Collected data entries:
import Mathlib
import Summits.QuantumFields.YangMills.Theses.BackwardLiouvilleRigidity

/-!
# Line «backward-liouville-rigidity» rev 3 (ym-r3-idea-1 g6, lens control) — route `route-QuantumFields-BackwardLiouvilleRigidity`
(items: see the route file — rev 3 restated the rev-2 items 27918–27921 1:1 with the same decl names; rev-1 items 27812–27815 and rev-0 items
27679–27682 retired), closes rung R3 (`T3YM3TorusStatement.YM3TorusSU2`), BYPASSING crux stmt-QuantumFields-20520 `FluctuationComparisonRegPrIntL`
in whose directory this file lives (the seat's write scope). No summit / rung is proved.

REV 3 = REV 2 with the continuity pin LOCALISED TO THE WINDOW: every class clause demands `ContinuousOn (ρ j) {U | PlaqSmall (θBal F.L γ b₀ p₀ j) U}`
for ρ and ρ′ (all that the clauses read; all that Bałaban's small-field analyticity supports uniformly in the cutoff).  REV 2 (answer to refuter1 g12
FINDING-27812 (I), misstated: the window clauses read the densities pointwise while consistency + `withDensity` pin them only Haar-a.e., so a
null-set spike was a free class member): continuity pin (the measure determines the representative on the open window), organ stated WITHOUT the
pair-rate `ω` it never used.  REV 1 (answer to idea-crit-5 g3 VERDICT #90): additive LARGE-FIELD FLOOR `δ_j ≥ 0` in the organ; backward Grönwall
chain WITH FORCING concluding a one-bond OSCILLATION bound; termination from a decaying flatness defect; A♯ asks only `liminf J·ω_J = 0`.

Contents: (1) `backwardChainLemma_holds : BackwardChainLemma` — SORRY-FREE proof of the support item (rev 3 statement); a prover may land it
verbatim as `Theorems/BackwardLiouvilleRigidityBackwardChainLemma.lean`. (2) the BC3 skeleton of the organ (rev 3): `stub_twoComponentStep` (XL),
`stub_potentialForm` (S, provable now: θ = C/(1-λ)+1, C' = C, floor (θ+1)δ), the hypothesised composition `OneStepBackwardContraction_of`
(concluding the alias `OrganGoal`) and the registered by-name composition `oneStepBackwardContraction_of_stubs`.
-/

namespace Summit.QuantumFields.YangMills.Cruxes.OneStepBackwardContraction.BackwardLiouville

open scoped BigOperators Topology Classical MeasureTheory Matrix
open Filter Set Function TopologicalSpace MeasureTheory
open Summit.QuantumFields.YangMills.Theses.BackwardLiouvilleRigidity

* _TASK PROMPT_:
Reproduce every record in full, keeping each one exactly as it reads.

* _SOLUTION TO THIS TASK_:
import Mathlib
import Summits.QuantumFields.YangMills.Theses.BackwardLiouvilleRigidity

/-!
# Line «backward-liouville-rigidity» rev 3 (ym-r3-idea-1 g6, lens control) — route `route-QuantumFields-BackwardLiouvilleRigidity`
(items: see the route file — rev 3 restated the rev-2 items 27918–27921 1:1 with the same decl names; rev-1 items 27812–27815 and rev-0 items
27679–27682 retired), closes rung R3 (`T3YM3TorusStatement.YM3TorusSU2`), BYPASSING crux stmt-QuantumFields-20520 `FluctuationComparisonRegPrIntL`
in whose directory this file lives (the seat's write scope). No summit / rung is proved.

REV 3 = REV 2 with the continuity pin LOCALISED TO THE WINDOW: every class clause demands `ContinuousOn (ρ j) {U | PlaqSmall (θBal F.L γ b₀ p₀ j) U}`
for ρ and ρ′ (all that the clauses read; all that Bałaban's small-field analyticity supports uniformly in the cutoff).  REV 2 (answer to refuter1 g12
FINDING-27812 (I), misstated: the window clauses read the densities pointwise while consistency + `withDensity` pin them only Haar-a.e., so a
null-set spike was a free class member): continuity pin (the measure determines the representative on the open window), organ stated WITHOUT the
pair-rate `ω` it never used.  REV 1 (answer to idea-crit-5 g3 VERDICT #90): additive LARGE-FIELD FLOOR `δ_j ≥ 0` in the organ; backward Grönwall
chain WITH FORCING concluding a one-bond OSCILLATION bound; termination from a decaying flatness defect; A♯ asks only `liminf J·ω_J = 0`.

Contents: (1) `backwardChainLemma_holds : BackwardChainLemma` — SORRY-FREE proof of the support item (rev 3 statement); a prover may land it
verbatim as `Theorems/BackwardLiouvilleRigidityBackwardChainLemma.lean`. (2) the BC3 skeleton of the organ (rev 3): `stub_twoComponentStep` (XL),
`stub_potentialForm` (S, provable now: θ = C/(1-λ)+1, C' = C, floor (θ+1)δ), the hypothesised composition `OneStepBackwardContraction_of`
(concluding the alias `OrganGoal`) and the registered by-name composition `oneStepBackwardContraction_of_stubs`.
-/

namespace Summit.QuantumFields.YangMills.Cruxes.OneStepBackwardContraction.BackwardLiouville

open scoped BigOperators Topology Classical MeasureTheory Matrix
open Filter Set Function TopologicalSpace MeasureTheory
open Summit.QuantumFields.YangMills.Theses.BackwardLiouvilleRigidity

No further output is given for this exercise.